Asian stocks stumbled to three-week lows and U.S. stock futures and Treasury yields fell after China’s September trade data showed a sharp decline in exports, raising fresh concerns about the health of the world’s second-biggest economy.
Risky assets have had a torrid start to the final quarter of 2016 after recent outperformance as concerns around the outcome of U.S. elections, the fallout from a “hard Brexit” and a struggling German banking sector spread turmoil in markets.
A weak Asia was seen pushing down European stocks lower with Britain’s FTSE, Germany’s DAX and France’s CAC expected to open 0.3 percent to 0.4 percent lower.
Early on Thursday, the mood soured after data showed Chinese imports in dollar terms were back in contractionary territory in September while exports dropped by a sharper-than-expected 10 percent.
The weak trade data fueled a broader risk-off move.
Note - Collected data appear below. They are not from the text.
import Mathlib
import Literature.Analysis.FluidPDE.VectorCalculus
import Literature.Analysis.FluidPDE.TaoAveragedNondegeneracy
import Literature.Analysis.FluidPDE.LeiZhang2011Proofs

/-!
# Tangency system + LIA decomposition ⇒ forced binormal (outer) ODE (tools stub `stub_forcedBinormalTools`, line `zero-accretion-selection`)

The algebraic glue between the LIA window assembly (`stub_liaWindowAssembly`) and the Grönwall shadowing
(`stub_outerShadowingGronwall`, p167029) in the XL core's inner-shadowing step (memo §4(b)): if a unit-speed
curve satisfies the tangency system `g • S + D = V • T` at a point (`S` the self-induction, `D = A X` the drift,
`T` the unit tangent, `N = X″ ⊥ T`) and the self-induction decomposes as `S = L • T × N + E` (LIA with
coefficient `L` and e-uniform error `E`), then the curvature vector obeys the FORCED BINORMAL LAW
`N = (gL)⁻¹ • T × D + L⁻¹ • T × E`, so `‖N − (gL)⁻¹ • T × D‖ ≤ ‖E‖/L` — the outer ODE with forcing `O(1/L)`.
-/

noncomputable section

open Literature.Analysis.FluidPDE Literature.Analysis.FluidPDE.Tao2016
open scoped RealInnerProductSpace

namespace Summit.NavierStokesRegularity.NavierStokesRegularity.Theorems.SkeletonEquilibrium.ZeroAccretionSelection
set_option linter.dupNamespace false

/-- BAC–CAB: `T × (T × N) = ⟪T, N⟫ • T − ⟪T, T⟫ • N`. [folklore] -/
theorem cross_cross_self_left (T N : EuclideanSpace ℝ (Fin 3)) :
    cross T (cross T N) = ⟪T, N⟫ • T - ⟪T, T⟫ • N := by
  ext i
  fin_cases i <;>
    simp [cross_apply_zero, cross_apply_one, cross_apply_two, real_inner_fin3, EuclideanSpace.real_norm_sq_eq,
      Fin.sum_univ_three] <;> ring

/-- **Forced binormal law.** From `g • S + D = V • T`, `S = L • T × N + E`, `‖T‖ = 1`, `⟪T, N⟫ = 0`, `g, L ≠ 0`:
`N = (g * L)⁻¹ • cross T D + L⁻¹ • cross T E`. [folklore] -/
theorem forced_binormal_law {g L V : ℝ} {T N S E D : EuclideanSpace ℝ (Fin 3)} (hg : g ≠ 0) (hL : L ≠ 0)
    (hT : ‖T‖ = 1) (hTN : ⟪T, N⟫ = 0) (hS : S = L • cross T N + E) (heq : g • S + D = V • T) :
    N = (g * L)⁻¹ • cross T D + L⁻¹ • cross T E := by
  -- cross the tangency system with T: T × (gS + D) = 0
  have h0 : cross T (g • S + D) = 0 := by
    rw [heq, cross_smul_right, cross_self_eq_zero, smul_zero]
  have hTT : ⟪T, T⟫ = 1 := by rw [real_inner_self_eq_norm_sq, hT, one_pow]
  have h1 : cross T S = -(L • N) + cross T E := by
    rw [hS, cross_add_right, cross_smul_right, cross_cross_self_left, hTN, hTT, zero_smul, one_smul, zero_sub,
      smul_neg]
  have h2 : g • (-(L • N) + cross T E) + cross T D = 0 := by
    rw [← h1, ← cross_smul_right, ← cross_add_right]; exact h0
  -- solve for N
  have h3 : (g * L) • N = cross T D + g • cross T E := by
    rw [smul_add, smul_neg] at h2
    rw [mul_smul, ← sub_eq_zero]
    have : g • L • N - (cross T D + g • cross T E) = -(-(g • L • N) + g • cross T E + cross T D) := by abel
    rw [this, h2, neg_zero]
  have hgL : g * L ≠ 0 := mul_ne_zero hg hL
  calc N = (g * L)⁻¹ • ((g * L) • N) := by rw [smul_smul, inv_mul_cancel₀ hgL, one_smul]
    _ = (g * L)⁻¹ • (cross T D + g • cross T E) := by rw [h3]
    _ = (g * L)⁻¹ • cross T D + L⁻¹ • cross T E := by
        rw [smul_add, smul_smul]
        congr 2
        rw [mul_inv, mul_comm g⁻¹ L⁻¹, mul_assoc, inv_mul_cancel₀ hg, mul_one]

/-- **Forcing bound.** Under the same hypotheses with `0 < L`: `‖N − (g * L)⁻¹ • cross T D‖ ≤ ‖E‖ / L`. [folklore] -/
theorem forced_binormal_bound {g L V : ℝ} {T N S E D : EuclideanSpace ℝ (Fin 3)} (hg : g ≠ 0) (hL : 0 < L)
    (hT : ‖T‖ = 1) (hTN : ⟪T, N⟫ = 0) (hS : S = L • cross T N + E) (heq : g • S + D = V • T) :
    ‖N - (g * L)⁻¹ • cross T D‖ ≤ ‖E‖ / L := by
  rw [forced_binormal_law hg hL.ne' hT hTN hS heq, add_sub_cancel_left, norm_smul, Real.norm_eq_abs,
    abs_of_pos (inv_pos.2 hL), div_eq_inv_mul]
  gcongr
  calc ‖cross T E‖ ≤ ‖T‖ * ‖E‖ := norm_cross_le_norm_mul_norm T E
    _ = ‖E‖ := by rw [hT, one_mul]

/-- **Registered tools stub `stub_forcedBinormalTools`** (line `zero-accretion-selection`): BAC–CAB, the forced
binormal law and its forcing bound — the algebraic glue `tangency system + LIA decomposition ⇒ forced outer ODE`
between `stub_liaWindowAssembly` and `stub_outerShadowingGronwall` (memo §4(b)). [folklore] -/
theorem stub_forcedBinormalTools :
    (∀ (T N : EuclideanSpace ℝ (Fin 3)), cross T (cross T N) = ⟪T, N⟫ • T - ⟪T, T⟫ • N) ∧
    (∀ (g L V : ℝ) (T N S E D : EuclideanSpace ℝ (Fin 3)), g ≠ 0 → L ≠ 0 → ‖T‖ = 1 → ⟪T, N⟫ = 0 →
      S = L • cross T N + E → g • S + D = V • T → N = (g * L)⁻¹ • cross T D + L⁻¹ • cross T E) ∧
    (∀ (g L V : ℝ) (T N S E D : EuclideanSpace ℝ (Fin 3)), g ≠ 0 → 0 < L → ‖T‖ = 1 → ⟪T, N⟫ = 0 →
      S = L • cross T N + E → g • S + D = V • T → ‖N - (g * L)⁻¹ • cross T D‖ ≤ ‖E‖ / L) :=
  ⟨cross_cross_self_left,
    fun _ _ _ _ _ _ _ _ hg hL hT hTN hS heq => forced_binormal_law hg hL hT hTN hS heq,
    fun _ _ _ _ _ _ _ _ hg hL hT hTN hS heq => forced_binormal_bound hg hL hT hTN hS heq⟩

end Summit.NavierStokesRegularity.NavierStokesRegularity.Theorems.SkeletonEquilibrium.ZeroAccretionSelection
Some analysts said the soft data also raised concerns that China may pursue a weaker currency policy in the coming months, stoking deflationary pressures for the rest of the region at a time when corporate earnings’ growth has slowed.
“The continued underwhelming performance of Chinese exports adds weight to our view that the People’s Bank will maintain its recent policy of gradual trade-weighted renminbi depreciation in coming quarters,” economists at Capital Economics wrote in a note.
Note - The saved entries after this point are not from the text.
/-! ## §3 The bridge: the crux from the three open stubs of r4 -/

open Classical in
/-- **T4 (REGISTERED). The crux from the three open r4 stubs.** If every wide PERM gate
(`stub_permSandwichable`), every wide GRANK gate (`stub_grankSandwichable`) and every CONV gate with
psd dimension `q ≥ 2` (`stub_convHighDim`) — all three verbatim, as arrow hypotheses — fed with
local child pairs is `(r,s)`-sandwichable on the referee pair with error `1/(8m^{c+1})`, then
`CliqueExtLowerBound` holds (at `δ = 1/4`): combine PERM ∨ GRANK into the wide-algebraic statement,
take the CONV statement from T1, and apply the landed bridge `cliqueExtLowerBound_of_sandwichable`
(engine, inline freeness, width threshold, referee, `core`, `Negative.cliqueExtLowerBound_iff`).
[cite: Jukna2012, Thm. 9.17] -/
theorem cliqueExtLowerBound_of_three :
    (∀ c : ℕ, ∃ r₀ s₀ : ℕ, 2 ≤ r₀ ∧ 2 ≤ s₀ ∧ ∀ r s : ℕ, r₀ ≤ r → s₀ ≤ s →
    ∀ᶠ m : ℕ in atTop, ∀ φ : GateFn, IsPermGate (m ^ c) φ →
      ¬ (IsPermGate ⌊(m : ℝ) ^ (1 / 16 : ℝ)⌋₊ φ ∨ IsGRankGate ⌊(m : ℝ) ^ (1 / 16 : ℝ)⌋₊ φ) →
      ∀ (D C : Fin φ.1 → Finset (Finset ((⊤ : SimpleGraph (Fin m)).edgeSet))),
        #(univ.image fun j => (D j, C j)) ≤ m ^ (c + 3) →
        (∀ j, ∀ R ∈ D j, #R ≤ r - 1) → (∀ j, ∀ S ∈ C j, #S ≤ s - 1) →
        (∀ j x, EvalDNF (D j) x → EvalCNF (C j) x) →
        ∃ dnf cnf : Finset (Finset ((⊤ : SimpleGraph (Fin m)).edgeSet)),
          (∀ R ∈ dnf, #R ≤ r - 1) ∧ (∀ S ∈ cnf, #S ≤ s - 1) ∧
          (∀ x, EvalDNF dnf x → EvalCNF cnf x) ∧
          (#((posGraphs m ⌈(m : ℝ) ^ (1 / 4 : ℝ)⌉₊).filter
              (fun x => φ.2 (fun j => decide (EvalDNF (D j) x)) = true ∧ ¬ EvalDNF dnf x)) : ℝ)
            ≤ (1 / (8 * (m : ℝ) ^ (c + 1))) * #(posGraphs m ⌈(m : ℝ) ^ (1 / 4 : ℝ)⌉₊) ∧
          (#((((powersetCard (Fintype.card ((⊤ : SimpleGraph (Fin m)).edgeSet) / ⌊(m : ℝ) ^ (1 / 8 : ℝ)⌋₊)
          (univ : Finset ((⊤ : SimpleGraph (Fin m)).edgeSet))).image (fun M => fun e => decide (e ∉ M)))).filter
              (fun x => EvalCNF cnf x ∧ φ.2 (fun j => decide (EvalCNF (C j) x)) = false)) : ℝ)
            ≤ (1 / (8 * (m : ℝ) ^ (c + 1))) *
              #(((powersetCard (Fintype.card ((⊤ : SimpleGraph (Fin m)).edgeSet) / ⌊(m : ℝ) ^ (1 / 8 : ℝ)⌋₊)
          (univ : Finset ((⊤ : SimpleGraph (Fin m)).edgeSet))).image (fun M => fun e => decide (e ∉ M))))) →
    (∀ c : ℕ, ∃ r₀ s₀ : ℕ, 2 ≤ r₀ ∧ 2 ≤ s₀ ∧ ∀ r s : ℕ, r₀ ≤ r → s₀ ≤ s →
    ∀ᶠ m : ℕ in atTop, ∀ φ : GateFn, IsGRankGate (m ^ c) φ →
      ¬ (IsPermGate ⌊(m : ℝ) ^ (1 / 16 : ℝ)⌋₊ φ ∨ IsGRankGate ⌊(m : ℝ) ^ (1 / 16 : ℝ)⌋₊ φ) →
      ∀ (D C : Fin φ.1 → Finset (Finset ((⊤ : SimpleGraph (Fin m)).edgeSet))),
        #(univ.image fun j => (D j, C j)) ≤ m ^ (c + 3) →
        (∀ j, ∀ R ∈ D j, #R ≤ r - 1) → (∀ j, ∀ S ∈ C j, #S ≤ s - 1) →
        (∀ j x, EvalDNF (D j) x → EvalCNF (C j) x) →
        ∃ dnf cnf : Finset (Finset ((⊤ : SimpleGraph (Fin m)).edgeSet)),
          (∀ R ∈ dnf, #R ≤ r - 1) ∧ (∀ S ∈ cnf, #S ≤ s - 1) ∧
          (∀ x, EvalDNF dnf x → EvalCNF cnf x) ∧
          (#((posGraphs m ⌈(m : ℝ) ^ (1 / 4 : ℝ)⌉₊).filter
              (fun x => φ.2 (fun j => decide (EvalDNF (D j) x)) = true ∧ ¬ EvalDNF dnf x)) : ℝ)
            ≤ (1 / (8 * (m : ℝ) ^ (c + 1))) * #(posGraphs m ⌈(m : ℝ) ^ (1 / 4 : ℝ)⌉₊) ∧
          (#((((powersetCard (Fintype.card ((⊤ : SimpleGraph (Fin m)).edgeSet) / ⌊(m : ℝ) ^ (1 / 8 : ℝ)⌋₊)
          (univ : Finset ((⊤ : SimpleGraph (Fin m)).edgeSet))).image (fun M => fun e => decide (e ∉ M)))).filter
              (fun x => EvalCNF cnf x ∧ φ.2 (fun j => decide (EvalCNF (C j) x)) = false)) : ℝ)
            ≤ (1 / (8 * (m : ℝ) ^ (c + 1))) *
              #(((powersetCard (Fintype.card ((⊤ : SimpleGraph (Fin m)).edgeSet) / ⌊(m : ℝ) ^ (1 / 8 : ℝ)⌋₊)
          (univ : Finset ((⊤ : SimpleGraph (Fin m)).edgeSet))).image (fun M => fun e => decide (e ∉ M))))) →
    (∀ c : ℕ, ∃ r₀ s₀ : ℕ, 2 ≤ r₀ ∧ 2 ≤ s₀ ∧ ∀ r s : ℕ, r₀ ≤ r → s₀ ≤ s →
    ∀ᶠ m : ℕ in atTop, ∀ φ : GateFn,
      (∃ p q : ℕ, p + q ≤ m ^ c ∧ 2 ≤ q ∧ ∃ (A : Fin p → Matrix (Fin q) (Fin q) ℝ) (b : Fin p → ℝ)
        (B : Fin p → Fin φ.1 → ℝ), (∀ i j, 0 ≤ B i j) ∧ ∀ v : Fin φ.1 → Bool, φ.2 v = true ↔
          ∃ Y : Matrix (Fin q) (Fin q) ℝ, Y.PosSemidef ∧
            ∀ i, (A i * Y).trace ≤ b i + ∑ j, B i j * (if v j then (1 : ℝ) else 0)) →
      ∀ (D C : Fin φ.1 → Finset (Finset ((⊤ : SimpleGraph (Fin m)).edgeSet))),
        #(univ.image fun j => (D j, C j)) ≤ m ^ (c + 3) →
        (∀ j, ∀ R ∈ D j, #R ≤ r - 1) → (∀ j, ∀ S ∈ C j, #S ≤ s - 1) →
        (∀ j x, EvalDNF (D j) x → EvalCNF (C j) x) →
        ∃ dnf cnf : Finset (Finset ((⊤ : SimpleGraph (Fin m)).edgeSet)),
          (∀ R ∈ dnf, #R ≤ r - 1) ∧ (∀ S ∈ cnf, #S ≤ s - 1) ∧
          (∀ x, EvalDNF dnf x → EvalCNF cnf x) ∧
          (#((posGraphs m ⌈(m : ℝ) ^ (1 / 4 : ℝ)⌉₊).filter
              (fun x => φ.2 (fun j => decide (EvalDNF (D j) x)) = true ∧ ¬ EvalDNF dnf x)) : ℝ)
            ≤ (1 / (8 * (m : ℝ) ^ (c + 1))) * #(posGraphs m ⌈(m : ℝ) ^ (1 / 4 : ℝ)⌉₊) ∧
          (#((((powersetCard (Fintype.card ((⊤ : SimpleGraph (Fin m)).edgeSet) / ⌊(m : ℝ) ^ (1 / 8 : ℝ)⌋₊)
          (univ : Finset ((⊤ : SimpleGraph (Fin m)).edgeSet))).image (fun M => fun e => decide (e ∉ M)))).filter
              (fun x => EvalCNF cnf x ∧ φ.2 (fun j => decide (EvalCNF (C j) x)) = false)) : ℝ)
            ≤ (1 / (8 * (m : ℝ) ^ (c + 1))) *
              #(((powersetCard (Fintype.card ((⊤ : SimpleGraph (Fin m)).edgeSet) / ⌊(m : ℝ) ^ (1 / 8 : ℝ)⌋₊)
          (univ : Finset ((⊤ : SimpleGraph (Fin m)).edgeSet))).image (fun M => fun e => decide (e ∉ M))))) →
    Summit.PneNP.PneNP.Theses.ConvexRankGates.CliqueExtLowerBound := by
  intro hP hG hH
  refine cliqueExtLowerBound_of_sandwichable (fun c => ?_) (convSandwichable_of_convHighDim hH)
  obtain ⟨r₁, s₁, hr₁, hs₁, h₁⟩ := hP c
  obtain ⟨r₂, s₂, hr₂, hs₂, h₂⟩ := hG c
  refine ⟨max r₁ r₂, max s₁ s₂, le_trans hr₁ (le_max_left _ _), le_trans hs₁ (le_max_left _ _),
    fun r s hr hs => ?_⟩
  filter_upwards [h₁ r s ((le_max_left _ _).trans hr) ((le_max_left _ _).trans hs),
    h₂ r s ((le_max_right _ _).trans hr) ((le_max_right _ _).trans hs)] with m e₁ e₂ φ hφ hn
  rcases hφ with hφ | hφ
  · exact e₁ φ hφ hn
  · exact e₂ φ hφ hn

end Summit.PneNP.PneNP.Theorems.CliqueExtLowerBound.WidthThreshold.ConvCalibration

end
MSCI’s broadest index of Asia-Pacific shares outside Japan fell 1 percent, touching its lowest since Sept. 19. Hong Kong stocks fell 1.2 percent and Japanese shares were down 0.4 percent thanks to a stronger yen.
“The China data has exacerbated the broad cautious mood and we should see more gains for the yen and other safe-haven assets,” said a currency trader at an Asian bank in Hong Kong.
Ten-year yields on U.S. Treasury debt fell five basis points to 1.74 percent, a relatively large move in the Asian timezone, before rebounding partially while U.S. futures deepened losses to be down 0.7 percent on the day.
Despite the broad pull-back in U.S. Treasury yields, markets were pricing a greater probability of a rate increase in December, even though some analysts warned that higher risk aversion may force the Fed to stand pat.
“Risk aversion is high among investors due to geopolitical risks in Europe on the horizon and we expect the Fed to remain on hold in December and expect a rate increase only next June,” said Fan Cheuk Wan, head of investment strategy for Asia at HSBC Private Bank.
Wall Street struggled to find fresh momentum after breaking conclusively below a 100-day moving average this week. The Dow Jones industrial average closed up 0.09 percent, while the S&P 500 gained 0.11 percent. [.N]
The CBOE Volatility Index, the “fear gauge” of near-term investor anxiety, held around 16, indicating broader market uncertainty.
Elsewhere, sterling treaded water after British Prime Minister Theresa May’s offer to give UK lawmakers a say in plans to leave the European Union.
Within Asia, the Thai baht was in focus after falling to an eight-month low in the previous session on concerns about the health of 88-year-old King Bhumibol Adulyadej. The health of the world’s longest reigning monarch has “overall not yet stabilised”, the palace said on Wednesday.
Oil prices struggled following a 1 percent drop overnight after the Organization of Petroleum Exporting Countries reported its output hit an eight-year high in September, offsetting optimism over the group’s pledge to restrict output.
U.S. West Texas Intermediate crude slipped 0.8 percent to trade at $49.78 a barrel. Gold stabilized around the $1,260 per ounce level after falling sharply last week.